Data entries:

Content starts

import Summits.Ventures.HSemireg.Mod4MiddleMatrixSquareRoot
import Summits.Ventures.HSemireg.Mod4BlockAssembly

/-!
# Venture HSemireg — MOD-4 line: the middle-degree matrix of the CARRIER `q_n hⁿ/n!` and of the O_Z-type shapes
# (THEOREM R_f corollaries (C1) «loci t = C(n,m)²» and (C6) «triangularity», for every `n`)

HONEST FRAMING. Part of the Lean index of the computation cell `pub-hsemireg` (widening group W3, seat w3-mod4-1 gen 5;
files of record `HOME/widen/W3/MOD4-OFFSPLIT-w3mod4.md` §10.2 (C1)/(C6), §10.4, §11).  EXPLICIT `(n+1) × (n+1)` MATRICES
over a commutative ring / a field ONLY: no abelian variety, no sheaf, no Ext group, no semiregularity map; nothing here says
that HC, HC_CM or HC_AV holds; no Literature fact is declared or used.  THEOREM R_f (whose middle-degree clause reads
`R_n = (r_n + 2)·C(2n,n) − 2r_n − dim ker(M_f − (−1)ⁿτ)`) is NOT asserted here; this file only evaluates its matrix `M_f`
(`Summit.Ventures.HSemireg.Mod4.middleM`, seat g4's `Mod4MiddleMatrixSquareRoot.lean`, with `M_f = (−1)ⁿ·T_f²`) on two shapes:
* the CARRIER `f = q_n hⁿ/n!` (`q_i = [i = n]·c`, the Mukai vector of `O_Z` for an `n`-fold carrier `Z`): `T_f = diag((−1)^a C(n,a) c)`
  (`hankelT_carrier`), `M_f = diag((−1)ⁿ c² C(n,a)²)` (`middleM_carrier`), hence over a field
  `dim ker(M_f − λ) = #{a ≤ n : (−1)ⁿc²C(n,a)² = λ}` (`finrank_ker_middleM_carrier`) — with `λ = (−1)ⁿτ` this is (C1)'s
  «middle drop = #{m : t = C(n,m)²}, t = τ/c²» (two for `m ≠ n/2`, one for `m = n/2`), the locus list that corrected (E15);
* the O_Z-TYPE shapes `q_0 = … = q_{n−1} = 0` (any `q_n, …, q_{2n}`): `T_f` is upper triangular with diagonal `(−1)^a C(n,a) q_n`
  (`hankelT_OZ_lower_eq_zero`, `hankelT_OZ_diag`), so `M_f − λ` has determinant `∏_a ((−1)ⁿ q_n² C(n,a)² − λ)`
  (`det_middleM_OZ_sub`): the candidate loci of every O_Z-type shape are the carrier's ((C6) «triangularity»).
All statements and proofs: w3-mod4-1 g5 (2026-08-23).  Namespace `Summit.Ventures.HSemireg.Mod4Site`.
-/

namespace Summit.Ventures.HSemireg.Mod4Site

open Matrix Summit.Ventures.HSemireg.Mod4

section Ring

variable {R : Type*} [CommRing R]

/-- the carrier coefficient sequence `q_i = [i = n]·c` (`f = c·hⁿ/n!`). -/
theorem hankelT_carrier (n : ℕ) (c : R) :
    hankelT n (fun i => if i = n then c else 0) =
      diagonal (fun a : Fin (n + 1) => (-1 : R) ^ (a : ℕ) * (n.choose (a : ℕ) : R) * c) := by
  ext a b
  simp only [hankelT, diagonal_apply]
  have ha := a.is_lt; have hb := b.is_lt
  by_cases hab : a = b
  · subst hab
    rw [if_pos (by omega), if_pos rfl]
  · have : n - (a : ℕ) + (b : ℕ) ≠ n := fun h => hab (Fin.ext (by omega))
    rw [if_neg this, if_neg hab, mul_zero]

/-- **(C1), matrix form:** for the carrier, `M_f = diag((−1)ⁿ · c² · C(n,a)²)`. -/
theorem middleM_carrier (n : ℕ) (c : R) :
    middleM n (fun i => if i = n then c else 0) =
      diagonal (fun a : Fin (n + 1) => (-1 : R) ^ n * c ^ 2 * (n.choose (a : ℕ) : R) ^ 2) := by
  rw [middleM_eq_smul_hankelT_sq, hankelT_carrier, diagonal_mul_diagonal, ← diagonal_smul]
  congr 1
  funext a
  simp only [Pi.smul_apply, smul_eq_mul]
  have h : ((-1 : R) ^ (a : ℕ)) * ((-1 : R) ^ (a : ℕ)) = 1 := by rw [← pow_add, ← two_mul, pow_mul, neg_one_sq, one_pow]
  linear_combination ((-1 : R) ^ n * c ^ 2 * (n.choose (a : ℕ) : R) ^ 2) * h

/-- O_Z-type shapes: `q_i = 0` for `i < n` makes `T_f` upper triangular … -/
theorem hankelT_OZ_lower_eq_zero (n : ℕ) (q : ℕ → R) (hq : ∀ i < n, q i = 0) {a b : Fin (n + 1)} (hba : b < a) :
    hankelT n q a b = 0 := by
  simp only [hankelT]
  have ha := a.is_lt
  rw [hq _ (by have := Fin.lt_def.mp hba; omega), mul_zero]

/-- … with diagonal `(−1)^a · C(n,a) · q_n`. -/
theorem hankelT_OZ_diag (n : ℕ) (q : ℕ → R) (a : Fin (n + 1)) :
    hankelT n q a a = (-1 : R) ^ (a : ℕ) * (n.choose (a : ℕ) : R) * q n := by
  simp only [hankelT]
  have ha := a.is_lt
  rw [show n - (a : ℕ) + (a : ℕ) = n by omega]

/-- O_Z-type shapes: `T_f − μ` is upper triangular, so `det(T_f − μ) = ∏_a ((−1)^a C(n,a) q_n − μ)`. -/
theorem det_hankelT_OZ_sub (n : ℕ) (q : ℕ → R) (hq : ∀ i < n, q i = 0) (μ : R) :
    (hankelT n q - μ • (1 : Matrix (Fin (n + 1)) (Fin (n + 1)) R)).det =
      ∏ a : Fin (n + 1), ((-1 : R) ^ (a : ℕ) * (n.choose (a : ℕ) : R) * q n - μ) := by
  rw [Matrix.det_of_upperTriangular]
  · refine Finset.prod_congr rfl fun a _ => ?_
    rw [Matrix.sub_apply, hankelT_OZ_diag, Matrix.smul_apply, one_apply_eq, smul_eq_mul, mul_one]
  · intro a b hba
    dsimp only [id] at hba
    rw [Matrix.sub_apply, hankelT_OZ_lower_eq_zero n q hq hba, Matrix.smul_apply, one_apply_ne (ne_of_gt hba), smul_zero,
      sub_zero]

/-- **(C6), matrix form:** for every O_Z-type shape, `det(M_f − λ) = ∏_a ((−1)ⁿ q_n² C(n,a)² − λ)` — the candidate
middle-degree loci `λ = (−1)ⁿτ` of every O_Z-type shape are the carrier's `τ = q_n²·C(n,a)²`. -/
theorem det_middleM_OZ_sub (n : ℕ) (q : ℕ → R) (hq : ∀ i < n, q i = 0) (lam : R) :
    (middleM n q - lam • (1 : Matrix (Fin (n + 1)) (Fin (n + 1)) R)).det =
      ∏ a : Fin (n + 1), ((-1 : R) ^ n * q n ^ 2 * (n.choose (a : ℕ) : R) ^ 2 - lam) := by
  rw [middleM_eq_smul_hankelT_sq, Matrix.det_of_upperTriangular]
  · refine Finset.prod_congr rfl fun a _ => ?_
    simp only [Matrix.sub_apply, Matrix.smul_apply, one_apply_eq, smul_eq_mul, mul_one, Matrix.mul_apply]
    rw [Finset.sum_eq_single a, hankelT_OZ_diag]
    · have h : ((-1 : R) ^ (a : ℕ)) * ((-1 : R) ^ (a : ℕ)) = 1 := by
        rw [← pow_add, ← two_mul, pow_mul, neg_one_sq, one_pow]
      linear_combination ((-1 : R) ^ n * q n ^ 2 * (n.choose (a : ℕ) : R) ^ 2) * h
    · intro b _ hb
      rcases lt_or_gt_of_ne hb with h | h
      · rw [hankelT_OZ_lower_eq_zero n q hq h, zero_mul]
      · rw [hankelT_OZ_lower_eq_zero n q hq h, mul_zero]
    · intro h; exact (h (Finset.mem_univ a)).elim
  · intro a b hba
    dsimp only [id] at hba
    have hz : (hankelT n q * hankelT n q) a b = 0 := by
      rw [Matrix.mul_apply]
      refine Finset.sum_eq_zero fun m _ => ?_
      by_cases h1 : m < a
      · rw [hankelT_OZ_lower_eq_zero n q hq h1, zero_mul]
      · rw [hankelT_OZ_lower_eq_zero n q hq (lt_of_lt_of_le hba (not_lt.mp h1)), mul_zero]
    rw [Matrix.sub_apply, Matrix.smul_apply, hz, smul_zero, Matrix.smul_apply, one_apply_ne (ne_of_gt hba), smul_zero,
      sub_zero]

end Ring

section Field

variable {K : Type*} [Field K] [DecidableEq K]

omit [Field K] [DecidableEq K] in
/-- `λ·1 = diag(λ, …, λ)`. -/
lemma smul_one_eq_diagonal_const {R : Type*} [CommRing R] {m : Type*} [Fintype m] [DecidableEq m] (lam : R) :
    lam • (1 : Matrix m m R) = diagonal (fun _ => lam) := by
  ext i j
  rw [Matrix.smul_apply, one_apply, diagonal_apply]
  split_ifs <;> simp

/-- the kernel of a diagonal matrix has dimension the number of zero diagonal entries. -/
theorem finrank_ker_diagonal {m : Type*} [Fintype m] [DecidableEq m] (d : m → K) :
    Module.finrank K (LinearMap.ker (diagonal d).mulVecLin) = (Finset.univ.filter fun a => d a = 0).card := by
  have h := card_eq_rank_add_finrank_ker (diagonal d)
  rw [Matrix.rank_diagonal, Fintype.card_subtype] at h
  have hc := Finset.card_filter_add_card_filter_not (s := (Finset.univ : Finset m)) (fun a => d a ≠ 0)
  rw [Finset.card_univ] at hc
  have e : (Finset.univ.filter fun a => ¬ d a ≠ 0) = (Finset.univ.filter fun a => d a = 0) :=
    Finset.filter_congr (fun a _ => not_ne_iff)
  rw [e] at hc
  omega

/-- **(C1), kernel form:** for the carrier `q_i = [i = n]·c` and any `λ`, `dim ker(M_f − λ) = #{a ≤ n : (−1)ⁿ c² C(n,a)² = λ}`.
With `λ = (−1)ⁿτ`: the middle degree of THEOREM R_f drops by `#{m : τ = c²·C(n,m)²}` — two on the loci `t = C(n,m)²`,
`m ≠ n/2`, one on `t = C(n,n/2)²` (`n` even), zero elsewhere. -/
theorem finrank_ker_middleM_carrier (n : ℕ) (c lam : K) :
    Module.finrank K (LinearMap.ker
      (middleM n (fun i => if i = n then c else 0) - lam • (1 : Matrix (Fin (n + 1)) (Fin (n + 1)) K)).mulVecLin) =
      (Finset.univ.filter fun a : Fin (n + 1) => (-1 : K) ^ n * c ^ 2 * (n.choose (a : ℕ) : K) ^ 2 = lam).card := by
  rw [middleM_carrier, smul_one_eq_diagonal_const, diagonal_sub, finrank_ker_diagonal]
  congr 1
  exact Finset.filter_congr (fun a _ => sub_eq_zero)

/-- the carrier at `n = 3` (Weil sixfold; `O_Z` of a threefold carrier): the middle degree drops exactly where
`t = τ/q₃² = C(3,a)²`, i.e. on `t ∈ {1, 9}` — the loci `(w,w)_χ ∈ {2, 18}·D·q₃²` of (C1) — by two each … -/
example : (Finset.univ.filter fun a : Fin (3 + 1) => (Nat.choose 3 (a : ℕ)) ^ 2 = 9).card = 2 := by decide

/-- … (the other locus) … -/
example : (Finset.univ.filter fun a : Fin (3 + 1) => (Nat.choose 3 (a : ℕ)) ^ 2 = 1).card = 2 := by decide

/-- … and nowhere else (e.g. `t = 4` is not a locus); at `n = 4` the value `t = C(4,2)² = 36` is hit once (drop by one:
`479` in (C1)'s eightfold row). -/
example : (Finset.univ.filter fun a : Fin (3 + 1) => (Nat.choose 3 (a : ℕ)) ^ 2 = 4).card = 0 ∧
    (Finset.univ.filter fun a : Fin (4 + 1) => (Nat.choose 4 (a : ℕ)) ^ 2 = 36).card = 1 := by decide

end Field

end Summit.Ventures.HSemireg.Mod4Site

Content ends

How to complete this task - Taking the lines above one at a time, give the number of them that contain the string "drops". Add nothing else.

Reply to the task - 2